— Source records —
/-
Copyright (c) 2026 the pub-hodgecm-mathlib formalisation cell (harness21).  Prover seat hodgecm-mathlib-LH4-p10 (g2), req620 Track A «(D-RAM) FOUR-FRAME» squad
(MS ROAD A, Stage B lead; B10 FINAL of skeleton `B10-StableCountTypeZero.SKELETON.v1` c61f53438acbd4dd — the assembly over the squad's ★ bricks).  2026-09-04.
-/
import Summits.HodgeConjecture.HodgeConjecture.Theorems.F0P3cDyRamStrataPartition                -- ★ B10 PART 1 (this seat) p855987
import Summits.HodgeConjecture.HodgeConjecture.Theorems.F0P3cDyRamStableCountBoxReindexTypes      -- ★ B10 PART 2 FILE 3 (LH4-p14 (g2)): `sum_box_mul_eq_typeZero`; brings ★ FILES 1–2, ★ B8 + adapters
import Summits.HodgeConjecture.HodgeConjecture.Theorems.F0P3cDyRamDiagonalStrataShapes            -- ★ B3 (LH4-p04 (g2)): `hasAxis_shapes`; brings ★ StrataAxis `exists_hasAxis`, `hasAxis_unique`
import Summits.HodgeConjecture.HodgeConjecture.Theorems.F0P3cDyRamDiagonalSplitCountSockets       -- ★ B4 (LH4-p13 (g2)): core ∕ T1 ∕ T2 ∕ T3 sockets
import Summits.HodgeConjecture.HodgeConjecture.Theorems.F0P3cDyRamDiagonalPermutation             -- ★ §P (LH4-p13 (g2)): `finsum_stabiliserWeight_stratum_G2_of_G1`, `…_G3_of_G1`
import Summits.HodgeConjecture.HodgeConjecture.Theorems.F0P3cDyRamDiagonalGluedSocket             -- ★ B56 socket (LH4-p08 (g2)): `finsum_stabiliserWeight_hasAxis_G1`; brings ★ B5 (i)–(iv), ★ B6, ★ F1 (F0P3-p01 (g31))
import Summits.HodgeConjecture.HodgeConjecture.Theorems.F0P3cDyRamDiagonalCoreHangingSocket       -- ★ B7 socket (LH4-p07 (g3)): `finsum_stabiliserWeight_hasAxis_H`; brings ★ B7 (A)–(D2)
import Summits.HodgeConjecture.HodgeConjecture.Theorems.F0P3cDyRamElementDatumParity              -- ★ (this seat) p855966
import Summits.HodgeConjecture.HodgeConjecture.Theorems.F0P3cDyRamDiagonalStableLatticesFinite    -- ★ `finite_setOf_normalised_diagonal_fixed_latt`
import Literature.NumberTheory.Automorphic.UnitaryThreeFourFrameFixedCosetDictionary             -- ★ `v_eq_one_of_mul_map_eq_one`
import HarnessLib

/-!
# Crux `H413`, MS ROAD A, STAGE B — B10 «THE TYPE-0 STABLE COUNT»: `Σᶠ_{M ∈ 𝓛₀(T), dualisable} 1∕[𝒰_F : S_F(M)] = (q^k − 1)∕(q − 1)`

Cell `hodgecm-mathlib` (D-0151), FLOOR 0, crux item H413 = `stmt-HodgeConjecture-24833`, route of record `HCCMUnconditional`; lane `--supports stmt-HodgeConjecture-24833 --as helper`
(count-neutral).  THEOREMS ONLY (no `def`, no instance, no notation, no `sorry`).  This file is the `hB10` binder of ★ p856175 `F0P3cDyRamStableModelSumOfStageB.stableModelSum_of_stageB`
(the MS sentence `stub_U3_stableModelSum` modulo Stage B), head `finsum_stabiliserWeight_dualisable_eq` = skeleton c61f53438acbd4dd VERBATIM.

THE MATHEMATICS (LH4-p10 MEMO-stableLaw-finite v2 §B).  Behind the dyadic fence, at a ramified quadratic datum `(σ, ϖ; d, t)` and an element datum `(α, β; n₁, n₂, n₃)` above the
datum depth, the weighted number of `U_F`-classes of self-dual-isable normalised `T = diag(α, β, 1)`-stable lattices is the `q`-bracket `[k]_q`, `2k + d = n₁ + n₂ + n₃ + 2`.
Proof = CLASS-BY-CLASS CENSUS indexed by the AXIS VECTOR `a(M)` (`M ∩ K·eᵢ = 𝔭^{aᵢ}eᵢ`):
1. `𝓛₀(T)` is finite (★ `finite_setOf_normalised_diagonal_fixed_latt`); every member has a unique axis vector in the box `[0, n₁+n₂+n₃]³` (★ B3-α `exists_hasAxis`, ★ `hasAxis_unique`),
   so the sum splits over the box into the strata `stratum σ ϖ T a` (★ PART 1 `finsum_mem_eq_sum_box_finsum_mem_hasAxis`, ★ `mem_stratum_iff`).
2. Each stratum carries the Stage-B table: core `1` (★ B4 `finsum_stabiliserWeight_hasAxis_core`), on-branch `T₁∕T₂∕T₃(s)` = `q^{s∕2}·[2∣s, s ≤ nᵢ]` (★ B4 sockets), glued
   `G₁(ρ,s)` = tube `(q−1)q^{2ρ+s∕2−1}` + glue shell at the special foot (★ B56 socket `finsum_stabiliserWeight_hasAxis_G1`), `G₂∕G₃` by the coordinate permutations (★ §P
   `finsum_stabiliserWeight_stratum_G2_of_G1`, `…_G3_of_G1`), core-hanging `H(ρ)` = `(q−2)q^{2ρ−1}` + equilateral glue (★ B7 socket `finsum_stabiliserWeight_hasAxis_H`), and `0` on
   every axis vector off the ★ B3-γ shape list `hasAxis_shapes` (empty stratum).
3. ★ PART 2 `sum_box_mul_eq_typeZero` (LH4-p14 (g2)) re-indexes the box sum into ★ B8's per-plane class sum and applies the law `(q−1)·Σ = q^k − 1`; the side conditions
   (`nᵢ ≡ d (mod 2)`, isoceles key, `d ≤ min nᵢ`) are ★ `F0P3cDyRamElementDatumParity`; divide by `q − 1 ≠ 0`.
* `v_diag_eq_one`, `diag_regular`, `finite_normalisedStableLattices` — the eigenvalue vector is a regular unit diagonal; `𝓛₀(T)` is finite.
* `finsum_stabiliserWeight_stratum_eq_zero_of_not_shape` — strata off the shape list weigh `0`.
* `finsum_stabiliserWeight_dualisable_eq` — HEAD (B10).
HONEST LABEL.  Count-neutral; `HC_CM` is proved only modulo the 7 printed citations (2 remaining named inputs: hLiu418 = `stmt-HodgeConjecture-24832`, h413 = `stmt-HodgeConjecture-24833`) until rung 0 closes.

## References
* [Kottwitz1986BaseChangeUnits] R. Kottwitz, *Base change for unit elements of Hecke algebras*, Compositio Math. 60 (1986), §1 pp. 240–241 (counting fixed lattices by position).
* [Rogawski1990] J. Rogawski, *Automorphic representations of unitary groups in three variables*, Ann. of Math. Stud. 123 (1990), §4.9 Prop. 4.9.1 (a) p. 55 (the stable count).
-/

set_option autoImplicit false

noncomputable section

namespace Summit.HodgeConjecture.HodgeConjecture.Cruxes.H413.F0P3cDyRamStableCountTypeZero

open Finset
open Literature.NumberTheory.Automorphic Literature.NumberTheory.Automorphic.HermitianLattice
open Literature.NumberTheory.Automorphic.UnitaryLatticeTree Literature.NumberTheory.Automorphic.UnitaryThreeFourFrame
open Summit.HodgeConjecture.HodgeConjecture.Cruxes.H413.F0P3cDyRamDiagonalTorusDefs
open Summit.HodgeConjecture.HodgeConjecture.Cruxes.H413.F0P3cDyRamDiagonalStrataDefs
open Summit.HodgeConjecture.HodgeConjecture.Cruxes.H413.F0P3cDyRamStrataPartition (finsum_mem_eq_sum_box_finsum_mem_hasAxis)
open Summit.HodgeConjecture.HodgeConjecture.Cruxes.H413.F0P3cDyRamDiagonalStrataAxis (exists_hasAxis hasAxis_unique)
open Summit.HodgeConjecture.HodgeConjecture.Cruxes.H413.F0P3cDyRamDiagonalStrataShapes (hasAxis_shapes)
open Summit.HodgeConjecture.HodgeConjecture.Cruxes.H413.F0P3cDyRamDiagonalSplitCountSockets
open Summit.HodgeConjecture.HodgeConjecture.Cruxes.H413.F0P3cDyRamDiagonalPermutation
open Summit.HodgeConjecture.HodgeConjecture.Cruxes.H413.F0P3cDyRamDiagonalGluedSocket (finsum_stabiliserWeight_hasAxis_G1)
open Summit.HodgeConjecture.HodgeConjecture.Cruxes.H413.F0P3cDyRamDiagonalCoreHangingSocket (finsum_stabiliserWeight_hasAxis_H)
open Summit.HodgeConjecture.HodgeConjecture.Cruxes.H413.F0P3cDyRamElementDatumParity
open Summit.HodgeConjecture.HodgeConjecture.Cruxes.H413.F0P3cDyRamDiagonalStableLatticesFinite (finite_setOf_normalised_diagonal_fixed_latt)
open Summit.HodgeConjecture.HodgeConjecture.Cruxes.H413.F0P3cDyRamStableCountBoxReindexTypes (sum_box_mul_eq_typeZero)
open scoped Valued WithZero Matrix MatrixGroups

/-! ## §1  Small facts about the datum -/

section Facts

variable {K : Type} [Field K] [Valued K ℤᵐ⁰]

/-- The eigenvalue vector `(α, β, 1)` of the element datum consists of units. [cite: Rogawski1990, §4.9 p. 55] -/
theorem v_diag_eq_one {σ : K →+* K} (hvσ : ∀ a, Valued.v (σ a) = Valued.v a) {ϖ : K} {α β : K} {N₀ n₁ n₂ n₃ : ℕ}
    (hE : IsElementDatum σ ϖ N₀ α β n₁ n₂ n₃) : ∀ i : Fin 3, Valued.v ((![α, β, 1] : Fin 3 → K) i) = 1 := by
  obtain ⟨hα, hβ, -⟩ := hE
  intro i
  fin_cases i
  · exact UnitaryThreeFourFrame.v_eq_one_of_mul_map_eq_one hvσ hα
  · exact UnitaryThreeFourFrame.v_eq_one_of_mul_map_eq_one hvσ hβ
  · exact map_one _

/-- The eigenvalue vector `(α, β, 1)` of the element datum is regular (pairwise distinct entries). [cite: Rogawski1990, §4.9 p. 55] -/
theorem diag_regular {σ : K →+* K} {ϖ : K} {α β : K} {N₀ n₁ n₂ n₃ : ℕ} (hE : IsElementDatum σ ϖ N₀ α β n₁ n₂ n₃) :
    ∀ i j : Fin 3, i ≠ j → (![α, β, 1] : Fin 3 → K) i ≠ (![α, β, 1] : Fin 3 → K) j := by
  obtain ⟨-, -, hαβ, hα1, hβ1, -⟩ := hE
  intro i j hij
  fin_cases i <;> fin_cases j
  all_goals first | exact absurd rfl hij | simpa using hαβ | simpa using hαβ.symm | simpa using hα1 | simpa using hα1.symm |
    simpa using hβ1 | simpa using hβ1.symm

/-- `𝓛₀(T)` is finite for the regular unit diagonal `T = diag(α, β, 1)`. [cite: Kottwitz1986BaseChangeUnits, §1 pp. 240–241] -/
theorem finite_normalisedStableLattices [Finite 𝓀[K]] {σ : K →+* K} {ϖ : K} {d t : ℕ} (hD : IsRamifiedQuadraticDatum σ ϖ d t)
    {α β : K} {N₀ n₁ n₂ n₃ : ℕ} (hE : IsElementDatum σ ϖ N₀ α β n₁ n₂ n₃)
    (T : GL (Fin 3) K) (hT : (T : Matrix (Fin 3) (Fin 3) K) = Matrix.diagonal ![α, β, 1]) :
    (normalisedStableLattices T).Finite :=
  finite_setOf_normalised_diagonal_fixed_latt hD.2.2.1 _ (v_diag_eq_one hD.2.1 hE) (diag_regular hE) T hT

/-- The stratum of an axis vector OFF the B3 shape list is empty, hence carries weight `0`. [cite: Kottwitz1986BaseChangeUnits, §1 pp. 240–241] -/
theorem finsum_stabiliserWeight_stratum_eq_zero_of_not_shape {σ : K →+* K} {ϖ : K} {d t : ℕ} (hD : IsRamifiedQuadraticDatum σ ϖ d t)
    (T : GL (Fin 3) K) (a : Fin 3 → ℕ)
    (ha : ¬ ((a = ![0, 0, 0]) ∨
      (∃ s, 2 ∣ s ∧ 2 ≤ s ∧ (a = ![0, s, s] ∨ a = ![s, 0, s] ∨ a = ![s, s, 0])) ∨
      (∃ ρ s, 1 ≤ ρ ∧ 2 ∣ s ∧ 2 ≤ s ∧ (a = ![2 * ρ, 2 * ρ + s, 2 * ρ + s] ∨ a = ![2 * ρ + s, 2 * ρ, 2 * ρ + s] ∨ a = ![2 * ρ + s, 2 * ρ + s, 2 * ρ])) ∨
      (∃ ρ, 1 ≤ ρ ∧ a = ![2 * ρ, 2 * ρ, 2 * ρ]))) :
    ∑ᶠ M ∈ stratum σ ϖ T a, stabiliserWeight σ M = 0 := by
  have hempty : stratum σ ϖ T a = ∅ :=
    Set.eq_empty_of_forall_notMem fun M hM => by
      obtain ⟨hM₀, hdual, hax⟩ := (mem_stratum_iff σ ϖ T a M).1 hM
      exact ha (hasAxis_shapes hD hM₀ hdual hax)
  rw [hempty, finsum_mem_empty]

end Facts

/-! ## §2  HEAD — B10: the type-0 stable count -/

section Head

variable {K : Type} [Field K] [Valued K ℤᵐ⁰]

/-- **B10 · THE TYPE-0 STABLE COUNT.**  Behind the dyadic fence, at a ramified quadratic datum `(σ, ϖ; d, t)` and an element datum `(α, β; n₁, n₂, n₃)` above the
datum depth (`d ≤ N₀`), with `T = diag(α, β, 1)` and the shift `2k + d = n₁ + n₂ + n₃ + 2`:
`Σᶠ_{M ∈ 𝓛₀(T), M dualisable} 1∕[𝒰_F : S_F(M)] = (q^k − 1)∕(q − 1)`, `q = #𝓀`.
ASSEMBLY: partition of the finite set `𝓛₀(T) ∩ {dualisable}` by the axis vector over the box `[0, n₁+n₂+n₃]³` (★ PART 1 `finsum_mem_eq_sum_box_finsum_mem_hasAxis`, ★ B3-α
`exists_hasAxis`, ★ `hasAxis_unique`); each cell is a stratum (★ `mem_stratum_iff`) whose weight is the Stage-B table — core ★ B4, on-branch ★ B4 T1∕T2∕T3, glued ★ B56 G1 and
★ §P G2∕G3, core-hanging ★ B7 H — and `0` off the ★ B3-γ shape list; ★ PART 2 `sum_box_mul_eq_typeZero` re-indexes the box sum into ★ B8's per-plane class sum and applies the
law `(q − 1)·Σ = q^k − 1`; the parities `nᵢ ≡ d`, isoceles shape and `d ≤ min nᵢ` are ★ `F0P3cDyRamElementDatumParity`. [cite: Kottwitz1986BaseChangeUnits, §1 pp. 240–241]
[cite: Rogawski1990, §4.9 Prop. 4.9.1 (a) p. 55] -/
theorem finsum_stabiliserWeight_dualisable_eq [Fintype 𝓀[K]] {σ : K →+* K} {ϖ : K} {d t : ℕ} (hD : IsRamifiedQuadraticDatum σ ϖ d t)
    (h2 : Valued.v (2 : K) < 1) {α β : K} {N₀ n₁ n₂ n₃ : ℕ} (hE : IsElementDatum σ ϖ N₀ α β n₁ n₂ n₃) (hN₀ : d ≤ N₀)
    (T : GL (Fin 3) K) (hT : (T : Matrix (Fin 3) (Fin 3) K) = Matrix.diagonal ![α, β, 1]) (k : ℕ) (hk : 2 * k + d = n₁ + n₂ + n₃ + 2) :
    ∑ᶠ M ∈ {M | M ∈ normalisedStableLattices T ∧ IsDualisableLattice σ ϖ M}, stabiliserWeight σ M =
      ((Fintype.card 𝓀[K] : ℚ) ^ k - 1) / ((Fintype.card 𝓀[K] : ℚ) - 1) := by
  have hvσ : ∀ a, Valued.v (σ a) = Valued.v a := hD.2.1
  have hϖ : Valued.v ϖ = WithZero.exp (-1 : ℤ) := hD.2.2.1
  have hd : 1 ≤ d := hD.2.2.2.2.2.1
  -- (1) the summation set is finite and partitioned by axis vector over the box `[0, n₁+n₂+n₃]³`
  set S : Set (Submodule 𝒪[K] (Fin 3 → K)) := {M | M ∈ normalisedStableLattices T ∧ IsDualisableLattice σ ϖ M} with hS_def
  have hS : S.Finite := (finite_normalisedStableLattices hD hE T hT).subset fun M hM => hM.1
  have huniq : ∀ (M : Submodule 𝒪[K] (Fin 3 → K)) (a a' : Fin 3 → ℕ), HasAxis ϖ M a → HasAxis ϖ M a' → a = a' :=
    fun M a a' ha ha' => hasAxis_unique hϖ ha ha'
  have haxis : ∀ M ∈ S, ∃ a : Fin 3 → ℕ, HasAxis ϖ M a ∧ ∀ i, a i ≤ n₁ + n₂ + n₃ :=
    fun M hM => exists_hasAxis hD hE hT hM.1
  rw [finsum_mem_eq_sum_box_finsum_mem_hasAxis huniq S hS (n₁ + n₂ + n₃) haxis]
  -- (2) each cell is a stratum
  have hcell : ∀ a : Fin 3 → ℕ, {M | M ∈ S ∧ HasAxis ϖ M a} = stratum σ ϖ T a := fun a => by
    ext M
    rw [mem_stratum_iff, Set.mem_setOf_eq, hS_def, Set.mem_setOf_eq, and_assoc]
  simp_rw [hcell]
  -- (3) the Stage-B table, cell by cell, and the box re-index + law
  set q : ℕ := Fintype.card 𝓀[K] with hq_def
  obtain ⟨h1, h2', h3⟩ := depth_mod_two_eq_of_isElementDatum hD hE hN₀
  have key := sum_box_mul_eq_typeZero q hd (isoceles_of_isElementDatum hD hE) (le_min_depth_of_isElementDatum hE hN₀) h1 h2' h3 le_rfl hk
    (fun a => ∑ᶠ M ∈ stratum σ ϖ T a, stabiliserWeight σ M)
    (finsum_stabiliserWeight_hasAxis_core hD hE hT)
    (fun s hs => finsum_stabiliserWeight_hasAxis_T1 hD hE hT s hs)
    (fun s hs => finsum_stabiliserWeight_hasAxis_T2 hD hE hT s hs)
    (fun s hs => finsum_stabiliserWeight_hasAxis_T3 hD hE hT s hs)
    (fun ρ s hρ hs => finsum_stabiliserWeight_hasAxis_G1 hD h2 hE hN₀ hT ρ s hρ hs)
    (fun ρ s hρ hs => ?_) (fun ρ s hρ hs => ?_)
    (fun ρ hρ => finsum_stabiliserWeight_hasAxis_H hD h2 hE hN₀ hT ρ hρ)
    (fun a ha => finsum_stabiliserWeight_stratum_eq_zero_of_not_shape hD T a ha)
  -- (4) divide by `q − 1 ≠ 0`
  · have hq1 : (q : ℚ) - 1 ≠ 0 := by
      have : 1 < q := Fintype.one_lt_card
      have : (1 : ℚ) < q := by exact_mod_cast this
      linarith
    rw [eq_div_iff hq1, mul_comm]
    exact key
  -- the G2 cell from G1 by the swap `(0 1)`
  · exact finsum_stabiliserWeight_stratum_G2_of_G1 hE hT ρ s
      (fun m₁ m₂ m₃ => (if 2 ∣ s ∧ 2 * ρ ≤ min m₂ m₃ ∧ 2 * ρ + s ≤ m₁ then (((q : ℚ) - 1) * (q : ℚ) ^ (2 * ρ + s / 2 - 1)) else 0) +
        (if 2 ∣ s ∧ m₂ = m₃ ∧ m₁ = m₂ + s ∧ m₂ < 2 * ρ ∧ 2 * ρ - m₂ ≤ m₂ - d + 1
          then ((q : ℚ) ^ (2 * ρ + s / 2 - (2 * ρ - m₂ + 1) / 2)) else 0))
      (fun T' hE' hT' => finsum_stabiliserWeight_hasAxis_G1 hD h2 hE' hN₀ hT' ρ s hρ hs)
  -- the G3 cell from G1 by the swap `(0 2)` and the rescaling by `α⁻¹`
  · have h := finsum_stabiliserWeight_stratum_G3_of_G1 hvσ hE hT ρ s
      (fun m₁ m₂ m₃ => (if 2 ∣ s ∧ 2 * ρ ≤ min m₂ m₃ ∧ 2 * ρ + s ≤ m₁ then (((q : ℚ) - 1) * (q : ℚ) ^ (2 * ρ + s / 2 - 1)) else 0) +
        (if 2 ∣ s ∧ m₂ = m₃ ∧ m₁ = m₂ + s ∧ m₂ < 2 * ρ ∧ 2 * ρ - m₂ ≤ m₂ - d + 1
          then ((q : ℚ) ^ (2 * ρ + s / 2 - (2 * ρ - m₂ + 1) / 2)) else 0))
      (fun T' hE' hT' => finsum_stabiliserWeight_hasAxis_G1 hD h2 hE' hN₀ hT' ρ s hρ hs)
    rw [h, min_comm n₂ n₁]
    congr 1
    by_cases h12 : n₁ = n₂
    · subst h12
      simp only [true_and]
    · rw [if_neg (fun hc => h12 hc.2.1.symm), if_neg (fun hc => h12 hc.2.1)]

end Head

end Summit.HodgeConjecture.HodgeConjecture.Cruxes.H413.F0P3cDyRamStableCountTypeZero

end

— What you have to do —
Find each line in the records holding the string "Prop" and show it.

— Solved exercise —
* [Rogawski1990] J. Rogawski, *Automorphic representations of unitary groups in three variables*, Ann. of Math. Stud. 123 (1990), §4.9 Prop. 4.9.1 (a) p. 55 (the stable count).
[cite: Rogawski1990, §4.9 Prop. 4.9.1 (a) p. 55] -/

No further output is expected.